Si les parlementaires étaient, comme l’exige l’exercice de la démocratie, invités à "co-rapporter" la mission d’information sur les différentiels de fiscalité entre les entreprises, les cinq mois de travaux nécessaires (dont les auditions du patron de TotalEnergies, de Sanofi, d’Adevinta et des équipes fiscales de Netlfix) pour la rédaction d’un rapport commun n’ont pas dû être aisés tant les deux élus ont une vision différente de l’effort fiscal fourni par les grandes entreprises.

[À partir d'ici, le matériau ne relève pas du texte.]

/-
Origin: expansion seat `planner-pub-hodgecm-pv09-g4-0`, handover #5a 2026-08-18T07:27:32Z (`HOME/pub-hodgecm-pv09-g4/lean/Pv09g4/CompactDomain.lean`, md5 6feabfc2, 482 lines);
landed by the gen-7 packager in gate run 26 as `HodgeCM/PerL34/CompactDomain.lean` (import ^import Pv[0-9]+g[0-9]+\.→import HodgeCM.PerL34. ×1).
-/
/-
HodgeCM / PerL34 publication cell — seam S3 support (pub-hodgecm-pv09-g4, HANDOVER #5).
Imports: `Pv09g4.DiscreteFundamentalDomain` (HANDOVER #2) ↦ `HodgeCM.PerL34.DiscreteFundamentalDomain`.
Complete proofs, no new axioms, nothing cited.
-/
import Summits.HodgeConjecture.HodgeCM.PerL34.DiscreteFundamentalDomain_2

/-!
# Compact fundamental domains with non-empty interior and null boundary

`DiscreteFundamentalDomain` / `CocompactFundamentalDomain` produce, for a discrete cocompact subgroup
`Γ ≤ G`, a measurable RELATIVELY compact set containing exactly one point of every orbit.  The
"compact fundamental domain" branch of the S3 end theorems (pv09-g3 `theta_ne_zero_haarCpt`,
`theta_ne_zero_local`, `theta_ne_zero_levels(_of_places)`, pv13's `theta_ne_zero_levels_adic_*` END
FORMS) asks instead for a set `𝓕` with `IsCompact 𝓕` and `(interior 𝓕).Nonempty`, while the unfolding
node N31e (`RallisIP.N31e_holds`, pv09-g4 `N31e_haarDatum`) needs `IsFundamentalDomain Γ 𝓕 μ`
(Mathlib's a.e. notion).  This file supplies ONE set with all three properties, for every measure which
is finite on compact sets and left and right invariant (every Haar measure of a unimodular, e.g.
commutative, group):

* `isFundamentalDomain_of_exact_of_null` — a null enlargement of an exact fundamental domain is a
  fundamental domain (pure measure theory);
* `closure_dom_diff_subset` — for the `piece`/`dom` construction over finitely many OPEN local sets,
  `closure 𝓕₀ \ 𝓕₀ ⊆ ⋃ₙ frontier (A n)` (pure topology);
* `exists_nhds_null_frontier` — in a locally compact group every neighbourhood of `1` contains an
  open relatively compact neighbourhood `W` with `μ (frontier W) = 0` (Urysohn function + at most
  countably many level sets of positive measure);
* `exists_compact_isFundamentalDomain_left` (`Γ` normal, e.g. `G` commutative) and
  `exists_compact_isFundamentalDomain_op` (right action, any `Γ`):
  `∃ 𝓕, IsCompact 𝓕 ∧ (interior 𝓕).Nonempty ∧ IsFundamentalDomain Γ 𝓕 μ ∧ μ (frontier 𝓕) = 0`‑type
  conclusions (precisely: `𝓕` closed, compact, non-empty interior, measurable, a fundamental domain,
  and `𝓕 = closure 𝓕₀` for an exact measurable fundamental domain `𝓕₀` with `μ (𝓕 \ 𝓕₀) = 0`).
-/

set_option autoImplicit false
/-!
# Lagarias 2005, Theorem 5.2: trivial limiting distribution of the normalised zero spacings of
# `A_{h,θ}(s, χ)`, `B_{h,θ}(s, χ)` — the character transplant of Theorem 4.1

LINE 1 — LABEL: RH-FREE literature (Theorem 5.2 (1)); Theorem 5.2 (2) is a GRH(χ)-CONSEQUENCE whose
binder `χ.RiemannHypothesis` is a hypothesis of the statement, never dropped and never asserted.
bears_on: LADDER-RH B-C/B-P (COLUMN 6, de Branges) as corpus bookkeeping (cell rh-crit/dbl, row
«dbl:R14-La05T5.2(1)»). WHAT THIS IS NOT: a statement about the critical-line zeros of the AUXILIARY
entire functions `A_{h,θ}(s, χ) = ½(E + E♯)`, `B_{h,θ}(s, χ)` built from `ξ(s + h, χ)` — not about zeros of
`L(s, χ)`, not a route, not progress toward RH or GRH; nothing here bears on the truth of RH.

Source: J. C. Lagarias, *Zero spacing distributions for differenced L-functions*, Acta Arith. 120 (2005)
159–184 = arXiv:math/0601653 [Lagarias2005], **Theorem 5.2** (arXiv p. 10; held text
`paper:arxiv-math_0601653` p0010:L124–141, proof L143–175): for a primitive non-principal `χ` and
`k ≥ 1`, (1) for `|h| ≥ ½`, `0 ≤ θ < 2π`, the `k` consecutive normalised zero spacings of `A_{h,θ}(s, χ)`
and `B_{h,θ}(s, χ)` have the trivial limiting distribution `δ_{(1,…,1)}` (`lagarias2005_thm_5_2_1`,
typed in `LagariasDifferencedXiSpacings.lean`); (2) under the Riemann hypothesis for `L(s, χ)` the
same for `0 < |h| < ½` (`lagarias2005_thm_5_2_2`). Printed proof: "This is established in a manner
similar to Theorem 4.1. The key ingredient is an analogue of the three parts of Lemma 4.1, which cover
`|h| > ½`, `|h| = ½` and `0 < |h| < ½`, respectively. Here the analogue of part (1), that
`R_h(T) = O(1)`, follows from the absolute convergence of the Dirichlet series for `−L′/L(s, χ)` in
`Re(s) > 1`" (p0010:L143–151); the analogues of parts (2) (`|L′/L(1 + iT, χ)| = O(log|T|/log log|T|)`)
and (3) (`O((log|T|)^{2−2σ})` under GRH) are referred to [IK04] (p0010:L152–175).

## What is proved here, and modulo what (0 definitions, 0 named facts)

* `Lagarias2005CharSpacing.hasTrivialSpacingDistribution_critParts_of_velocity` — the GENERIC core
  of Theorems 4.1/5.2: for an entire `E` whose phase velocity `v(t) = Re E′/E(½ + it)` is positive for
  every `t` and satisfies `|v(t) − ½ log|t|| ≤ η log|t|` eventually for every `η > 0`, the `k`
  consecutive normalised zero spacings of `A = ½(E + E♯)` and of `B = (i/2)(E − E♯)` have the trivial
  limiting distribution (polar form of `E(½ + it)`, zero dictionary `A = 0 ⟺ cos Φ = 0`,
  `B = 0 ⟺ sin Φ = 0`, then the phase-lattice layer of the Theorem 4.1 file,
  `Lagarias2005Spacing.hasTrivialSpacingDistribution_of_phase`, reused BY NAME).
* `Lagarias2005CharSpacing.abs_re_logDeriv_dirichletXi_sub_le` — the velocity of `ξ(s, χ)` on vertical
  lines: `|Re ξ′/ξ(s, χ) − ½ log(N|Im s|/2π) − Re L′/L(s, χ)| ≤ (Re s + κ + 4)/(2|Im s|)` for
  `Re s > 0`, `|Im s| ≥ 1`, `L(s, χ) ≠ 0` (`χ ≠ χ₀`), from the tree's
  `ξ′/ξ = ½ log N + Γℝ′/Γℝ(s + κ) + L′/L` (`DirichletTheta.logDeriv_dirichletXi_eq`),
  `Γℝ′/Γℝ = −½ log π + ½ψ(·/2)` (`logDeriv_Gammaℝ`) and the vertical Stirling bound for `Re ψ`.
* **`hasTrivialSpacingDistribution_diffXiChar_of_half_lt` — Theorem 5.2 (1) for `|h| > ½`,
  UNCONDITIONALLY** (every real `θ`, every `k`): the analogue of Lemma 4.1 (1) is the tree's uniform
  bound `‖L′/L(s, χ)‖ ≤ 1/(σ − 1) + K₀` (`DirichletZFR.exists_norm_logDeriv_le`); positivity of the
  velocity is the strict Hermite–Biehler phase velocity (`re_logDeriv_pos_of_critHB` with
  `diffXiCharErot_critHB`, i.e. Lemma 5.1 (1)); `h < 0` reduces to `−h` through the root number
  (`diffXiCharArot_neg`, `diffXiCharBrot_neg`).
* `lagarias2005_thm_5_2_1_of_logDeriv_one` — Theorem 5.2 (1) BY NAME from the POINTWISE endpoint
  input as an explicit hypothesis binder (the `χ`-analogue of Lemma 4.1 (2): for `χ` primitive
  non-principal, `L′/L(1 + it, χ) = o(log|t|)`; the tree proves only `O(log)`-type pointwise bounds for
  `L′/L` near `σ = 1`) — the printed road, kept for the record; the unconditional discharge
  `lagarias2005_thm_5_2_1_holds` below goes through the AVERAGED input instead (Parts G, J).
* `lagarias2005_thm_5_2_2_of_logDeriv` — Theorem 5.2 (2) BY NAME (GRH binder kept) modulo the
  `χ`-analogue of Lemma 4.1 (3) as an explicit hypothesis binder (`L′/L(½ + h + it, χ) = o(log|t|)`
  under GRH(χ), `0 < h < ½`); positivity under GRH is `diffXiCharErot_critHB_of_rh` (Lemma 5.1 (2)).
* **`lagarias2005_thm_5_2_2_holds : lagarias2005_thm_5_2_2` — Theorem 5.2 (2) DISCHARGED** (as a
  GRH(χ)-consequence, the binder kept; Part I): the binder of the previous item is Littlewood's
  log-power bound `‖L′/L(σ + it, χ)‖ ≤ C (log|t|)^{2−2σ}` (`½ < σ < 1`, `|t| ≥ 3`, GRH(χ)) of the tree in
  its `o(log|t|)` form `LittlewoodGRH.norm_logDeriv_LFunction_le_mul_log_of_rh`
  (`DirichletLogDerivGRHLogPowerBound.lean`).
* **`lagarias2005_thm_5_2_1_holds : lagarias2005_thm_5_2_1` — Theorem 5.2 (1) DISCHARGED,
  UNCONDITIONALLY** (Part J): at the endpoint `|h| = ½` the generic core is run in its AVERAGED form
  `hasTrivialSpacingDistribution_critParts_of_velocity_integral` (the averaged phase-lattice lemma
  `Lagarias2005AvgSpacing.hasTrivialSpacingDistribution_of_phase_of_integral_pos` of
  `LagariasSpacingAveragedPhaseProofs.lean`, BY NAME) fed by Part G; `|h| > ½` as above.
* Part G (`abs_velocity_sub_half_log_le_add`, `exists_integral_abs_velocity_sub_le`,
  `integral_abs_velocity_sub_le_mul_log`) — the endpoint `|h| = ½` velocity estimate IN THE MEAN:
  from `t ↦ L′/L(1 + it, χ)` continuous with `∫_{−T}^{T} ‖L′/L(1 + it, χ)‖ dt ≤ C·T` (`T ≥ 1`) to
  `∫_{−T}^{T} |v(t) − ½ log|t|| dt ≤ η·T log T` for `T ≥ T₀(η)`, `v` the phase velocity of
  `E_{½,θ}(·, χ)` — the hypothesis of the averaged phase-lattice lemma (cell row R14-S).

## References

* [Lagarias2005] J. C. Lagarias, Acta Arith. 120 (2005) 159–184 = arXiv:math/0601653 — Theorem 5.2 and
  its proof (arXiv p. 10), Theorem 4.1 (pp. 8–9), Lemma 4.1, Lemma 5.1.
* [MontgomeryVaughan2007] H. L. Montgomery, R. C. Vaughan, *Multiplicative Number Theory I*, (10.19),
  Lemma 11.1 (the inputs `logDeriv_dirichletXi_eq`, `DirichletZFR.exists_norm_logDeriv_le`), §13.2.1
  Exercise 2 (b) (Littlewood's bound under GRH, the input `norm_logDeriv_LFunction_le_mul_log_of_rh`).
-/

noncomputable section

open Complex Set MeasureTheory Filter Topology intervalIntegral Metric
open scoped Real ComplexConjugate Interval

namespace Literature.NumberTheory.LFunctions

namespace Lagarias2005CharSpacing

open Lagarias2005Spacing

/-! ## A. Polar form of a non-vanishing `C¹` path -/

/-- ODE uniqueness: a nowhere-vanishing `C¹` path `W : ℝ → ℂ` is `W(0) · exp(∫₀ᵗ W′/W)`. [folklore] -/
private theorem eq_mul_exp_integral_of_hasDerivAt {W W' : ℝ → ℂ} (hW : ∀ t, HasDerivAt W (W' t) t)
    (hW' : Continuous W') (h0 : ∀ t, W t ≠ 0) (t : ℝ) :
    W t = W 0 * Complex.exp (∫ u in (0:ℝ)..t, W' u / W u) := by
  have hWc : Continuous W := continuous_iff_continuousAt.2 fun t ↦ (hW t).continuousAt
  have hq : Continuous fun u ↦ W' u / W u := hW'.div hWc h0
  have hL : ∀ t, HasDerivAt (fun t ↦ ∫ u in (0:ℝ)..t, W' u / W u) (W' t / W t) t := fun t ↦
    (hq.integral_hasStrictDerivAt 0 t).hasDerivAt
  have hQ : ∀ t, HasDerivAt (fun t ↦ W t * Complex.exp (-(∫ u in (0:ℝ)..t, W' u / W u))) 0 t := by
    intro t
    have h1 : HasDerivAt (fun s ↦ Complex.exp (-(∫ u in (0:ℝ)..s, W' u / W u)))
        (Complex.exp (-(∫ u in (0:ℝ)..t, W' u / W u)) * -(W' t / W t)) t := ((hL t).neg).cexp
    have h2 : HasDerivAt (fun s ↦ W s * Complex.exp (-(∫ u in (0:ℝ)..s, W' u / W u)))
        (W' t * Complex.exp (-(∫ u in (0:ℝ)..t, W' u / W u)) +
          W t * (Complex.exp (-(∫ u in (0:ℝ)..t, W' u / W u)) * -(W' t / W t))) t := (hW t).mul h1
    have ht0 := h0 t
    have e : W' t * Complex.exp (-(∫ u in (0:ℝ)..t, W' u / W u)) +
        W t * (Complex.exp (-(∫ u in (0:ℝ)..t, W' u / W u)) * -(W' t / W t)) = 0 := by
      field_simp
      ring
    rwa [e] at h2
  have hconst : ∀ t, W t * Complex.exp (-(∫ u in (0:ℝ)..t, W' u / W u)) = W 0 := by
    intro t
    have hd : Differentiable ℝ (fun t ↦ W t * Complex.exp (-(∫ u in (0:ℝ)..t, W' u / W u))) :=
      fun t ↦ (hQ t).differentiableAt
    have := is_const_of_deriv_eq_zero hd (fun t ↦ (hQ t).deriv) t 0
    simpa using this
  have h := hconst t
  calc W t = W t * Complex.exp (-(∫ u in (0:ℝ)..t, W' u / W u)) *
      Complex.exp (∫ u in (0:ℝ)..t, W' u / W u) := by
        rw [mul_assoc, ← Complex.exp_add, neg_add_cancel, Complex.exp_zero, mul_one]
    _ = W 0 * Complex.exp (∫ u in (0:ℝ)..t, W' u / W u) := by rw [h]

/-- Zero criteria in polar form: with `Φ(t) = arg W(0) + Im ∫₀ᵗ W′/W`, `Re W(t) = 0 ⟺ cos Φ(t) = 0` and
`Im W(t) = 0 ⟺ sin Φ(t) = 0`. [folklore] -/
private theorem re_eq_zero_iff_cos_of_hasDerivAt {W W' : ℝ → ℂ} (hW : ∀ t, HasDerivAt W (W' t) t)
    (hW' : Continuous W') (h0 : ∀ t, W t ≠ 0) (t : ℝ) :
    ((W t).re = 0 ↔ Real.cos (arg (W 0) + (∫ u in (0:ℝ)..t, W' u / W u).im) = 0) ∧
      ((W t).im = 0 ↔ Real.sin (arg (W 0) + (∫ u in (0:ℝ)..t, W' u / W u).im) = 0) := by
  set L : ℂ := ∫ u in (0:ℝ)..t, W' u / W u with hL
  have hpol : W 0 = ‖W 0‖ * Complex.exp (arg (W 0) * I) := (Complex.norm_mul_exp_arg_mul_I (W 0)).symm
  have key : W t = ‖W 0‖ * Complex.exp (arg (W 0) * I + L) := by
    rw [eq_mul_exp_integral_of_hasDerivAt hW hW' h0 t, ← hL, Complex.exp_add, ← mul_assoc, ← hpol]
  have hnorm : ‖W t‖ = ‖W 0‖ * Real.exp L.re := by
    rw [key, norm_mul, Complex.norm_real, Real.norm_eq_abs, abs_norm, Complex.norm_exp]
    simp
  have hre' : (arg (W 0) * I + L).re = L.re := by simp
  have him' : (arg (W 0) * I + L).im = arg (W 0) + L.im := by simp
  have hre : (W t).re = ‖W t‖ * Real.cos (arg (W 0) + L.im) := by
    rw [hnorm]
    conv_lhs => rw [key]
    rw [Complex.re_ofReal_mul, Complex.exp_re, hre', him']; ring
  have him : (W t).im = ‖W t‖ * Real.sin (arg (W 0) + L.im) := by
    rw [hnorm]
    conv_lhs => rw [key]
    rw [Complex.im_ofReal_mul, Complex.exp_im, hre', him']; ring
  have hn : ‖W t‖ ≠ 0 := norm_ne_zero_iff.2 (h0 t)
  exact ⟨by rw [hre, mul_eq_zero, or_iff_right hn], by rw [him, mul_eq_zero, or_iff_right hn]⟩

/-- `Im ∫ₐᵇ q = ∫ₐᵇ Im q`. [folklore] -/
private theorem im_intervalIntegral_eq {q : ℝ → ℂ} {a b : ℝ} (hq : IntervalIntegrable q volume a b) :
    (∫ u in a..b, q u).im = ∫ u in a..b, (q u).im := by
  have := ((Complex.imCLM : ℂ →L[ℝ] ℝ).intervalIntegral_comp_comm hq).symm
  simpa using this

/-! ## D. From a positive, logarithmically growing line velocity of an entire `E` to the trivial
spacing distribution of `A = ½(E + E♯)` and `B = (i/2)(E − E♯)` -/

/-- The line velocity `t ↦ Re E′/E(½ + it)` of an entire `E` without zeros on the critical line is
continuous. [folklore] -/
private theorem continuous_re_logDeriv_critLine {E : ℂ → ℂ} (hE : Differentiable ℂ E)
    (hne : ∀ t : ℝ, E (1 / 2 + t * I) ≠ 0) :
    Continuous fun t : ℝ ↦ (logDeriv E (1 / 2 + t * I)).re := by
  have hdc : Continuous (deriv E) := (hE.contDiff (n := 1)).continuous_deriv le_rfl
  refine Complex.continuous_re.comp (continuous_iff_continuousAt.2 fun u ↦ ?_)
  have h1 : ContinuousAt (fun u : ℝ ↦ (1 / 2 : ℂ) + u * I) u := by fun_prop
  have h2 : ContinuousAt (logDeriv E) ((1 / 2 : ℂ) + u * I) := by
    have e : logDeriv E = fun z ↦ deriv E z / E z := funext fun z ↦ logDeriv_apply E z
    rw [e]
    exact hdc.continuousAt.div hE.continuous.continuousAt (hne u)
  exact h2.comp (f := fun u : ℝ ↦ (1 / 2 : ℂ) + u * I) h1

Et ces divergences de points de vue se sont fait ressentir au moment de la présentation de leurs conclusions en fin de semaine dernière.
Une réduction d’écart en trompe-l’œil
Parti des travaux du Conseil des prélèvements obligatoires (CPO), de l’Institut des Politiques Publiques (IPP) et de la direction générale du Trésor qui ont tous observé, entre 2007 et 2019, une réduction de l’écart des taux effectifs d’impôt sur les sociétés entre les différentes catégories d’entreprises, Eric Coquerel s’est en effet montré pessimiste. "Si le CPO par exemple laisse apparaître une réduction sensible de cet écart de 1,6 point en 2019 contre 9,9 en 2007, cet écart ne prend pas en compte les crédits d’impôts qui avantagent surtout les grandes entreprises", a-t-il expliqué.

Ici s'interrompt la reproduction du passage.